/-- **The `K = 0` corner of the crux is consistent** (any chain, any steady-state family, no
uniqueness): if `KL(μ_{N,δ} ‖ Θ_*μ_{N,δ}) ≤ 0·δ²` eventually, then the response coefficient `D N`
vanishes, so conclusion (b) with `K = 0` holds trivially (`0 ≤ 0`). Hence the load-bearing `K`-term
(`fturShape_false_without_K`) can only be dropped where the crux does not need it. -/
theorem response_eq_zero_of_klDiv_zero (P : OscillatorChain)
    (μ : (N : ℕ) → ℝ → ℝ → Measure (PhaseSpace N))
    (hμ : ∀ (N : ℕ) (T_L T_R : ℝ), 0 < T_L → 0 < T_R → P.IsSteadyState N T_L T_R (μ N T_L T_R))
    {T : ℝ} (hT : 0 < T) {N : ℕ} {D : ℝ}
    (hD : Tendsto (fun δ : ℝ => P.totalCurrent (μ N (T + δ / 2) (T - δ / 2)) / δ)
      (nhdsWithin 0 {(0 : ℝ)}ᶜ) (nhds D))
    (hKL : ∀ᶠ δ in nhdsWithin (0 : ℝ) {(0 : ℝ)}ᶜ,
      InformationTheory.klDiv (μ N (T + δ / 2) (T - δ / 2))
        (Measure.map (fun x : PhaseSpace N => (x.1, -x.2)) (μ N (T + δ / 2) (T - δ / 2)))
        ≤ ENNReal.ofReal (0 * δ ^ 2)) :
    D = 0 := by
  have h2T : ∀ᶠ δ in nhdsWithin (0 : ℝ) {(0 : ℝ)}ᶜ, 0 < T + δ / 2 ∧ 0 < T - δ / 2 := by
    have h1 : ∀ᶠ δ in nhds (0 : ℝ), δ < 2 * T := eventually_lt_nhds (by linarith)
    have h2 : ∀ᶠ δ in nhds (0 : ℝ), -(2 * T) < δ := eventually_gt_nhds (by linarith)
    refine mem_nhdsWithin_of_mem_nhds ?_
    filter_upwards [h1, h2] with δ ha hb
    exact ⟨by linarith, by linarith⟩
  have hev : ∀ᶠ δ in nhdsWithin (0 : ℝ) {(0 : ℝ)}ᶜ,
      P.totalCurrent (μ N (T + δ / 2) (T - δ / 2)) / δ = 0 := by
    filter_upwards [hKL, h2T] with δ hδ hab
    have hss := hμ N _ _ hab.1 hab.2
    haveI : IsProbabilityMeasure (μ N (T + δ / 2) (T - δ / 2)) := hss.1
    have h0 : InformationTheory.klDiv (μ N (T + δ / 2) (T - δ / 2))
        (Measure.map (fun x : PhaseSpace N => (x.1, -x.2)) (μ N (T + δ / 2) (T - δ / 2))) = 0 := by
      rw [zero_mul, ENNReal.ofReal_zero] at hδ
      exact le_antisymm hδ bot_le
    have heq := (InformationTheory.klDiv_eq_zero_iff).mp h0
    rw [totalCurrent_eq_zero_of_flip_invariant P _ heq, zero_div]
  have hlim : Tendsto (fun δ : ℝ => P.totalCurrent (μ N (T + δ / 2) (T - δ / 2)) / δ)
      (nhdsWithin 0 {(0 : ℝ)}ᶜ) (nhds 0) :=
    (tendsto_congr' hev).mpr tendsto_const_nhds
  exact tendsto_nhds_unique hD hlim
/-- The terms `t_k = a_k P_k` are non-negative and non-increasing in `k` (pointwise), because
`a_k ↓`, `a_k ≥ 0` and `P_{k+1} = P_k X_k ≤ P_k`. [cite: LatuszynskiEtAl2011, §3.1 Proposition 3.4
(proof: "Clearly (2), (3), (4) … are satisfied")] -/
theorem term_antitone (ha : Antitone a) (ha0 : ∀ k, 0 ≤ a k) (hX : ∀ k ω, X k ω ∈ Icc (0 : ℝ) 1)
    (ω : Ω) : Antitone fun k => a k * coinProd X k ω := by
  refine antitone_nat_of_succ_le fun k => ?_
  rw [coinProd_succ]
  have hP := coinProd_mem_Icc hX k ω
  calc a (k + 1) * (coinProd X k ω * X k ω) ≤ a k * (coinProd X k ω * 1) := by
        gcongr
        · exact mul_nonneg hP.1 (hX k ω).1
        · exact ha0 k
        · exact ha k.le_succ
        · exact hP.1
        · exact (hX k ω).2
    _ = a k * coinProd X k ω := by ring

/-- `t_k ≥ 0`. [cite: LatuszynskiEtAl2011, §3.1 Proposition 3.4] -/
theorem term_nonneg (ha0 : ∀ k, 0 ≤ a k) (hX : ∀ k ω, X k ω ∈ Icc (0 : ℝ) 1) (k : ℕ) (ω : Ω) :
    0 ≤ a k * coinProd X k ω :=
  mul_nonneg (ha0 k) (coinProd_mem_Icc hX k ω).1

/-- Two more terms of an alternating sum with non-increasing terms: `S_{m+2} − S_m = (−1)^m (t_m −
t_{m+1})`. [cite: LatuszynskiEtAl2011, §3.1 Proposition 3.4 (proof)] -/
theorem altPartial_add_two (m : ℕ) (ω : Ω) :
    altPartial a X (m + 2) ω = altPartial a X m ω +
      (-1) ^ m * (a m * coinProd X m ω - a (m + 1) * coinProd X (m + 1) ω) := by
  simp only [altPartial, sum_range_succ, pow_succ]
  ring

/-- **`U_n − L_n = a_n P_n`** (pointwise). [cite: LatuszynskiEtAl2011, §3.1 Proposition 3.4 (proof:
"`u_n − l_n = E U_n − E L_n = a_n pⁿ`")] -/
theorem altUpper_sub_altLower (n : ℕ) (ω : Ω) :
    altUpper a X n ω - altLower a X n ω = a n * coinProd X n ω := by
  rcases Nat.even_or_odd n with ⟨m, rfl⟩ | ⟨m, rfl⟩
  · -- `n = 2m`: `U_n = S_{2m+1}`, `L_n = S_{2m}`
    have h1 : (m + m) / 2 = m := by omega
    have h2 : (m + m + 1) / 2 = m := by omega
    simp only [altUpper, altLower, h1, h2, altPartial, show 2 * m = m + m by ring, sum_range_succ]
    have : (-1 : ℝ) ^ (m + m) = 1 := by rw [← two_mul, pow_mul]; simp
    rw [this]
    ring
  · -- `n = 2m+1`: `U_n = S_{2m+1}`, `L_n = S_{2m+2}`
    have h1 : (2 * m + 1) / 2 = m := by omega
    have h2 : (2 * m + 1 + 1) / 2 = m + 1 := by omega
    simp only [altUpper, altLower, h1, h2, altPartial, show 2 * (m + 1) = 2 * m + 1 + 1 by ring,
      sum_range_succ]
    have : (-1 : ℝ) ^ (2 * m + 1) = -1 := by rw [pow_succ, pow_mul]; simp
    rw [this]
    ring

/-- `L_n ≤ U_n` (condition (2)). [cite: LatuszynskiEtAl2011, §3.1 Proposition 3.4 (proof)] -/
theorem altLower_le_altUpper (ha0 : ∀ k, 0 ≤ a k) (hX : ∀ k ω, X k ω ∈ Icc (0 : ℝ) 1) (n : ℕ)
    (ω : Ω) : altLower a X n ω ≤ altUpper a X n ω := by
  have h := altUpper_sub_altLower (a := a) (X := X) n ω
  have := term_nonneg ha0 hX n ω
  linarith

※ ※ ※

Search each line of the data above for "exact", and copy the lines where it occurs.

    exact ⟨by linarith, by linarith⟩
      exact le_antisymm hδ bot_le
  exact tendsto_nhds_unique hD hlim
        · exact mul_nonneg hP.1 (hX k ω).1
        · exact ha0 k
        · exact ha k.le_succ
        · exact hP.1
        · exact (hX k ω).2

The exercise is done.